Beta
Model familiesReading · ~3 min · 71 words deep

Gemini

Google DeepMind's LLM family · multimodal, long-context (2M+ tokens), runs on TPU infrastructure.

Gemini family on /family
TL;DR

Google DeepMind's LLM family · multimodal, long-context (2M+ tokens), runs on TPU infrastructure.

Level 1

Gemini was launched in December 2023 as Google's response to GPT-4. Tiers: Ultra (flagship), Pro (balanced workhorse), Flash (fast, cheap), Flash Lite (cheapest). Version cadence: Gemini 1.0 (2023), 1.5 (2024, introduced 1M+ context), 2.0 (2025), 2.5 (2025), 3.0 (2026).
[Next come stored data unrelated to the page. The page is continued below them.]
import Summits.CriticalPhenomena.PercolationContinuityZ3.Theorems.PercNearOneGluingNoHeavyPcintNawFreeZ4F12Defs
import HarnessLib

/-!
# PCINT lane, kernel reduced-state B2d (`nawfree`) certificate `Z4F12` (d = 4, memory τ = 12, delay kt = 4, 12932 state classes): row checks 12 (rows [3300, 3600))

Cell `prim-pcint`, seat `prim-pcint-1` (gen 7); memo `run/shared/lean/prim/pcint/REDUCTIONS.md` §B2d (delayed chain payments with
free-neighbour shares).  Does NOT build on p205010.  Data for `NawK.le_siteCriticalProb_of_checkRowsF` (`…PcintNawFreeMemKernelCert`):
`p = 17090/100000`, weight table `Q_k/100000`, `Q = [82910, 82910, 91055, 93944, 95423, 96322, 96925, 97359, 97685]` (`Q_k^k·100000 ≥ (100000-17090)·100000^k`, nondecreasing), `λ = 99999/100000`; Collatz–Wielandt
weights (scale 10⁹) from a power iteration, exact off-line max row ratio 0.9994858418 < λ.  Generated by work/gen6/gen_free.py
(pcint-1 gen 6; run by gen 7); the kernel re-checks every row.
-/

namespace Summit.CriticalPhenomena.PercolationContinuityZ3.Theorems.Pcint.NawFreeZ4F12

set_option maxHeartbeats 0 in
/-- Rows `[3300, 3350)` pass the check. [folklore] -/
theorem chk_3300 : WinK.allRange (NawK.checkRowF 12 4 4 12932 17090 100000 99999 100000 NawFreeZ4F12.QL NawFreeZ4F12.syms NawFreeZ4F12.tree) 3300 3350 = true :=
  WinK.allRange_of_allRangeB (fuel := 8) (lo := 3300) (len := 50) (by decide +kernel)

set_option maxHeartbeats 0 in
/-- Rows `[3350, 3400)` pass the check. [folklore] -/
theorem chk_3350 : WinK.allRange (NawK.checkRowF 12 4 4 12932 17090 100000 99999 100000 NawFreeZ4F12.QL NawFreeZ4F12.syms NawFreeZ4F12.tree) 3350 3400 = true :=
  WinK.allRange_of_allRangeB (fuel := 8) (lo := 3350) (len := 50) (by decide +kernel)

set_option maxHeartbeats 0 in
/-- Rows `[3400, 3450)` pass the check. [folklore] -/
theorem chk_3400 : WinK.allRange (NawK.checkRowF 12 4 4 12932 17090 100000 99999 100000 NawFreeZ4F12.QL NawFreeZ4F12.syms NawFreeZ4F12.tree) 3400 3450 = true :=
  WinK.allRange_of_allRangeB (fuel := 8) (lo := 3400) (len := 50) (by decide +kernel)

set_option maxHeartbeats 0 in
/-- Rows `[3450, 3500)` pass the check. [folklore] -/
theorem chk_3450 : WinK.allRange (NawK.checkRowF 12 4 4 12932 17090 100000 99999 100000 NawFreeZ4F12.QL NawFreeZ4F12.syms NawFreeZ4F12.tree) 3450 3500 = true :=
  WinK.allRange_of_allRangeB (fuel := 8) (lo := 3450) (len := 50) (by decide +kernel)

set_option maxHeartbeats 0 in
/-- Rows `[3500, 3550)` pass the check. [folklore] -/
theorem chk_3500 : WinK.allRange (NawK.checkRowF 12 4 4 12932 17090 100000 99999 100000 NawFreeZ4F12.QL NawFreeZ4F12.syms NawFreeZ4F12.tree) 3500 3550 = true :=
  WinK.allRange_of_allRangeB (fuel := 8) (lo := 3500) (len := 50) (by decide +kernel)

set_option maxHeartbeats 0 in
/-- Rows `[3550, 3600)` pass the check. [folklore] -/
theorem chk_3550 : WinK.allRange (NawK.checkRowF 12 4 4 12932 17090 100000 99999 100000 NawFreeZ4F12.QL NawFreeZ4F12.syms NawFreeZ4F12.tree) 3550 3600 = true :=
  WinK.allRange_of_allRangeB (fuel := 8) (lo := 3550) (len := 50) (by decide +kernel)

/-- Rows `[3300, 3600)` pass the check. [folklore] -/
theorem file_12 : WinK.allRange (NawK.checkRowF 12 4 4 12932 17090 100000 99999 100000 NawFreeZ4F12.QL NawFreeZ4F12.syms NawFreeZ4F12.tree) 3300 3600 = true := (WinK.allRange_split (WinK.allRange_split (WinK.allRange_split (WinK.allRange_split (WinK.allRange_split chk_3300 chk_3350) chk_3400) chk_3450) chk_3500) chk_3550)

end Summit.CriticalPhenomena.PercolationContinuityZ3.Theorems.Pcint.NawFreeZ4F12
Key differentiators: native multimodality (image, audio, video), longest production context windows (2M+ tokens), and TPU-based serving economics.

Level 2

Gemini is a mixture-of-experts transformer trained on Google's TPU infrastructure. Multimodal training is native · text, image, audio, video tokens share a unified embedding space. Gemini 1.5 Pro was the first production model with 1M+ token context (and experimental 10M internal). Context handling uses ring attention for O(n) scaling. Post-training: Constitutional AI-like approaches plus Google's proprietary RLHF stack. Gemini integrates tightly with Google's product ecosystem · Google Workspace, Android, Chrome, search.

Level 3

Gemini 1.5 Pro used a MoE architecture with ring attention for long context. Ring attention splits the sequence across multiple devices and rotates keys/values, enabling linear scaling to 10M+ tokens. Trained on Google's TPU v5p and TPU v6 (Trillium) clusters · Google's vertical integration gives them compute-cost advantage at scale. Multimodal pretraining uses mixed-modality batches · each step sees text + image + audio + video tokens. Gemini 2.5 Pro introduced Extended Thinking (like OpenAI o-series and Claude ET). Gemini models consistently lead on benchmarks requiring multimodal + long-context reasoning.

Why this matters now

Gemini 3 Pro launched with 2M token context as default and the lowest enterprise tier pricing in the frontier class, pressuring GPT-5 and Claude pricing.

The takeaway for you
If you are a
Researcher
  • ·MoE architecture + ring attention for long context
  • ·Native multimodal pretraining
  • ·TPU-trained · v5p and v6 (Trillium)
If you are a
Builder
  • ·Use Gemini 2.5 Pro for long document / long video understanding
  • ·Gemini 2.5 Flash for cheap/fast · best price-performance on most tasks
  • ·Integration with Google Workspace is the enterprise differentiator
If you are a
Investor
  • ·Google's TPU vertical integration provides compute-cost moat
  • ·Workspace + Android + Chrome distribution is unmatched
  • ·Gemini pricing pressure reshapes frontier market · benefits Google's ad/cloud businesses
If you are a
Curious · Normie
  • ·Google's answer to ChatGPT
  • ·Handles images, audio, and video · not just text
  • ·Has a much bigger memory than other AIs
Gecko's take

Gemini's long-context and multimodal defaults are the reason every other frontier model scrambled to match. Google's TPU moat is real.

Depends on workload. Gemini leads on multimodal and long-context tasks. GPT-5 and Claude 4.5 Opus lead on reasoning and coding. Arena rankings swap month to month.